The most sophisticated modeling or analysis methodology in the world will produce only junk results if junk data is entered. For all these reasons and more, the data science department needs to have the freedom to architect its data to its needs. This does not mean that a data science department cannot or should not be able to work in tandem with an external data engineering organization; this does mean that a data science department needs to have the skillset and resources to architect the data it needs to execute its mission.
With an architected dataset ready for use, the study of the data can begin. The available analysis toolset of the data scientist is vast and quickly growing. The chaos of the creative process spares none and finding truth is data is just that. The creative process needs to be nurtured and respected until a viable solution is found. Some solutions may come in the form of one-off, isolated studies to be delivered as a report. Other times, a solution needs to come in the form of a service to be maintained and the result of the creative endeavor needs to be cleaned, documented, and reorganized into maintainable software. Creative chaos needs discipline; technical mastery is the necessary bedfellow of artistic value creation. Python notebooks that execute a script in a browser window are very popular tools amongst data scientists and are excellent for pedagogy. Proper and maintainable software, they absolutely are not. Aside from from the isolated studies, it is my strong opinion that the product of data science efforts should be in the form of well-organized, maintainable, deployable software. Data science departments produce software for the topics that fall within our purview. Like all software, therefore, ours needs to be managed with a robust software development lifecycle.

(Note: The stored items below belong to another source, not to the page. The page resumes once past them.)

/-! ## The composition -/

/-- **Composition** (the glue of the line, kernel-checked): for a `0/1` VP family `f` and a level
`n ≥ n₀`, either `deg f_n = 0` (constant shadow, junk value `0`), or: the PADDED CHASM (tree,
`stub_paddedChasm` at exponent `1` with the free size parameter `m = #σ n + deg f_n`) gives a
product-depth-`≤ 1` circuit with `≤ 2^e` wires, `e = K₁ ⌊√(d (log₂ m + 1)(log₂ s + 1))⌋ + K₁`,
`s = L(f_n)`; `stub_spsData` turns it into `T, D ≤ 2^e + 1` explicit products of affine forms
summing to `f_n`; the bet `stub_depth3Shadow` bounds `log₂(L + 1)` by
`(log₂(T+2))^κ (log₂(N+2))^K + K log₂(D+2) + K` (its `κ₀ < 2` upgraded to `κ = max κ₀ 1`);
and `stub_window` absorbs every constant of the family into `n ≥ n₀`, giving
`log₂(L + 1) ≤ d^{κ/2} (log(n+2))^C + C`, i.e. X with `δ = 1 − κ/2 > 0`. [folklore] -/
theorem ShadowFormulaTransfer_of :
    Registered.stub_depth3Shadow → ShadowFormulaTransfer := by
  intro hB
  -- the two LANDED composition stubs are discharged here (tree theorems, wired through the
  -- stub declarations above); only the bet remains a hypothesis
  have hS : Registered.stub_spsData := stub_spsData
  have hW : Registered.stub_window := stub_window
  obtain ⟨κ₀, hκ₀, K, hbet⟩ := hB
  set κ : ℝ := max κ₀ 1 with hκdef
  have hκ1 : 1 ≤ κ := le_max_right _ _
  have hκ2 : κ < 2 := max_lt hκ₀ (by norm_num)
  obtain ⟨C, hC⟩ := hW κ K hκ1 hκ2.le
  obtain ⟨K₁, hK₁⟩ :=
    Summit.ValiantsHypothesis.ValiantsHypothesis.Theorems.ChowBorderDepth3Depth3Chasm.stub_paddedChasm 1
  refine ⟨1 - κ / 2, by linarith, C, ?_⟩
  intro σ _ _ f hVP h01
  obtain ⟨⟨hcard, hdeg⟩, hcompl⟩ := hVP
  obtain ⟨e₁, he₁⟩ := IsPBounded.exists_le_pow hcard
  obtain ⟨e₂, he₂⟩ := IsPBounded.exists_le_pow hdeg
  obtain ⟨e₃, he₃⟩ := IsPBounded.exists_le_pow hcompl
  obtain ⟨n₀, hn₀⟩ := hC K₁ (e₁ + e₂ + e₃ + 1)
  refine ⟨n₀, fun n hn => ?_⟩
  have hexp : (1 : ℝ) - (1 - κ / 2) = κ / 2 := by ring
  rw [hexp]
  -- notation
  set g := f n with hg
  set d := g.totalDegree with hd
  set N := Fintype.card (σ n) with hN
  have hWpos : (0 : ℝ) ≤ (2 : ℝ) ^ ((d : ℝ) ^ (κ / 2) * Real.log (n + 2) ^ C + C) :=
    Real.rpow_nonneg (by norm_num) _
  -- any spelling of the shadow of `g` that is bounded by `2 ^ W` will do
  have key : ∀ (B₁ B₀ : (σ n → Bool) → Bool), (∀ a, B₁ a = B₀ a) →
      (formulaSizeOver monotoneBasis B₁ : ℝ) ≤
        (2 : ℝ) ^ ((d : ℝ) ^ (κ / 2) * Real.log (n + 2) ^ C + C) →
      (formulaSizeOver monotoneBasis B₀ : ℝ) ≤
        (2 : ℝ) ^ ((d : ℝ) ^ (κ / 2) * Real.log (n + 2) ^ C + C) := by
    intro B₁ B₀ hB h
    have hBB : B₁ = B₀ := funext hB
    subst hBB
    exact h
  -- degree 0: the shadow is constant, junk value 0
  rcases Nat.eq_zero_or_pos d with hd0 | hdpos
  · have hnc := shadow_const_of_totalDegree_eq_zero g hd0
      (fun a : σ n → Bool => decide (∃ m ∈ g.support, ∀ i ∈ m.support, a i = true))
      (fun a => by simp only [decide_eq_true_eq])
    rw [formulaSizeOver_monotoneBasis_eq_zero_of_not_nonconst hnc]
    push_cast
    exact hWpos
  -- degree ≥ 1: padded chasm
  set m := N + d with hm
  set s := complexity g with hs
  obtain ⟨P, hP, hpd, hE⟩ := hK₁ (τ := σ n) m s d g le_rfl
    (by rw [pow_one]; omega) (by rw [pow_one]; omega) le_rfl
  -- explicit ΣΠΣ data
  obtain ⟨T, D, c, ℓ, hrepr, hT, hD⟩ := hS (σ n) P hpd
  have hrepr' : (∑ τ, c τ • ∏ π, affVal (ℓ τ π)) = g := hrepr.trans hP
  -- the bet
  have hb := hbet (σ n) T D c ℓ (fun mo => by rw [hrepr']; exact h01 n mo)
  rw [hrepr'] at hb
  -- the window
  set e := K₁ * Nat.sqrt (d * (Nat.log 2 m + 1) * (Nat.log 2 s + 1)) + K₁ with he
  have hT2 : T + 2 ≤ 2 ^ (e + 2) := add_two_le_two_pow hT hE
  have hD2 : D + 2 ≤ 2 ^ (e + 2) := add_two_le_two_pow hD hE
  have h2 : 2 ≤ n + 2 := by omega
  have hm' : m ≤ (n + 2) ^ (e₁ + e₂ + e₃ + 1) := add_le_pow_of_le h2 (he₁ n) (he₂ n)
  have hs' : s ≤ (n + 2) ^ (e₁ + e₂ + e₃ + 1) :=
    (he₃ n).trans (Nat.pow_le_pow_right (by omega) (by omega))
  have hN' : N ≤ (n + 2) ^ (e₁ + e₂ + e₃ + 1) :=
    (he₁ n).trans (Nat.pow_le_pow_right (by omega) (by omega))
  have hwin := hn₀ n d m s N T D hn hdpos hm' hs' hN' hT2 hD2
  -- upgrade `κ₀` to `κ`
  have hlogT : 1 ≤ Real.logb 2 ((T : ℝ) + 2) := by
    rw [← Real.logb_self_eq_one (b := (2 : ℝ)) (by norm_num)]
    exact Real.logb_le_logb_of_le (by norm_num) (by norm_num)
      (by linarith [(Nat.cast_nonneg T : (0 : ℝ) ≤ T)])
  have hlogN : 0 ≤ Real.logb 2 ((N : ℝ) + 2) := Real.logb_nonneg (by norm_num) (by linarith)
  have hup : Real.logb 2 ((T : ℝ) + 2) ^ κ₀ * Real.logb 2 ((N : ℝ) + 2) ^ K ≤
      Real.logb 2 ((T : ℝ) + 2) ^ κ * Real.logb 2 ((N : ℝ) + 2) ^ K :=
    mul_le_mul_of_nonneg_right (Real.rpow_le_rpow_of_exponent_le hlogT (le_max_left _ _))
      (pow_nonneg hlogN K)
  -- the chain: log₂(L + 1) ≤ W, hence L ≤ L + 1 ≤ 2 ^ W
  have hchain := (hb.trans (by linarith)).trans hwin
  rw [Real.logb_le_iff_le_rpow (by norm_num) (by positivity)] at hchain
  have hfin : ((formulaSizeOver monotoneBasis (fun a : σ n → Bool =>
      decide (∃ m ∈ g.support, ∀ i ∈ m.support, a i = true)) : ℕ) : ℝ) ≤
      (2 : ℝ) ^ ((d : ℝ) ^ (κ / 2) * Real.log (n + 2) ^ C + C) := by linarith
  exact key _ _ (fun a => decide_eq_decide.mpr Iff.rfl) hfin

/-- Wiring check: after wave 1 `ShadowFormulaTransfer` is closed modulo the ONE open bet
`stub_depth3Shadow` (the first bites `stub_oneProductShadow` [landed], `stub_twoProductShadow`
[open, lead], `stub_affineCoverShallow` [landed] are calibrations of the bet, not hypotheses of the
composition). -/
example : ShadowFormulaTransfer :=
  ShadowFormulaTransfer_of stub_depth3Shadow

end Summit.ValiantsHypothesis.ValiantsHypothesis.Cruxes.ShadowFormulaTransfer.Chasm3

end
import Summits.CriticalPhenomena.PercolationContinuityZ3.Theorems.PercNearOneGluingNoHeavyLowerTailThreePartitionRobustSections
import Summits.CriticalPhenomena.PercolationContinuityZ3.Theorems.PercNearOneGluingNoHeavyLowerTailThreePartitionRobustTwoThread

/-!
# THEOREM A, the induction step at an UNTWISTED coordinate (lineage `prim-bnk-2`, generation 25)

Support file (`--supports stmt-CriticalPhenomena-4575`; memo `FROM-prim-bnk-2-g25-ROBUST-MATCHING.md` §2 (U)).  No `sorry`, standard axioms.
From increasing bijections for the three section instances `(G,H¹;σ¹)`, `(G,H;σ)`, `(G¹,H;σ)` on `s'` an increasing bijection
`N(G,H) → P(G,H;σ)` on `insert e s'` (`e ∉ τ`) is GLUED: the `e`-free sources of `N(G,H¹)` stay `e`-free (instance `(G,H¹;σ¹)`);
the other `e`-free sources hop into the threads `e ∈ a` / `e ∈ b`, the split and the thread bijections being supplied by the
two-thread lemma (`…RobustTwoThread`) applied to the core `(G,H;σ)` and the enlarged instance `(G¹,H;σ)`. [this work]
-/

namespace Summit.CriticalPhenomena.PercolationContinuityZ3.Theorems.ThreePartition

open Finset Function
open scoped Classical

noncomputable section

variable {ι : Type*} [Fintype ι]

/-! ## The induction step at an UNTWISTED coordinate -/

section StepU

variable (τ : Set ι) {s' : Finset ι} {e : ι}

omit [Fintype ι] in
/-- Extensions of faces of `s'` are equal iff the values at `e` and the faces agree. [this work] -/
theorem update_inj_of_isFace (he : e ∉ s') {x y : ι → Fin 3} (hx : x ∈ faces s') (hy : y ∈ faces s') {k k' : Fin 3}
    (h : update x e k = update y e k') : k = k' ∧ x = y := by
  have h1 : k = k' := by have := congrFun h e; rwa [update_self, update_self] at this
  refine ⟨h1, ?_⟩
  have h2 := congrArg (fun ω => update ω e (0 : Fin 3)) h
  simp only [update_idem] at h2
  rwa [update_eq_self_of_faces he hx, update_eq_self_of_faces he hy] at h2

Lastly, no solution is worth the time, effort, and cost of its labor if it cannot be communicated effectively. Data science that cannot be communicated cannot be utilized. If the central task of the data scientist is to find that truth narrative to tell about a dataset, then effective communication skills, both written and verbal, are critical and non-negotiable.
Of course, data science departments don’t only produce software and no individual member of a data science department has necessarily mastered every single skillset discussed above. Data science departments need the functionality of data engineers and architects, machine learning and AI experts that can produce their work as robust software, statisticians and mathematicians, data analysts, visualization experts, and effective communicators. Data science departments should have individual experts in any one of these areas.
What data science can achieve that other overlapping departments/roles cannot
Only in the 21st century, at the dawn of the Information Age, has data been so ubiquitous that a new functional role within organizations has become a necessity. Given that, however, the advent of this new role that needs to elbow its way into existing organizational structures is unavoidable. The volume, variety, and velocity (the "3 Vs of Big Data") of data needs to be efficiently managed and understood. Doing that requires not just a unique combination of technical skillsets, but also a scientific mentality that may not have existed in many organizations in the past. Intuition and instincts, manifested from personal experiences and subjective perceptions of them, are flawed; common sense isn’t that common and commonly wrong. Data science can implement and enforce an objective evaluation of the reality that an organization is working with to ensure decision-making is properly informed. That contextualized, data-based perception of reality will also be constantly changing as situations, and the data they produce, change over time. Well-trained scientific minds with the technical expertise to execute this role are becoming ever more indispensable in a business and economic landscape that is swamped with data.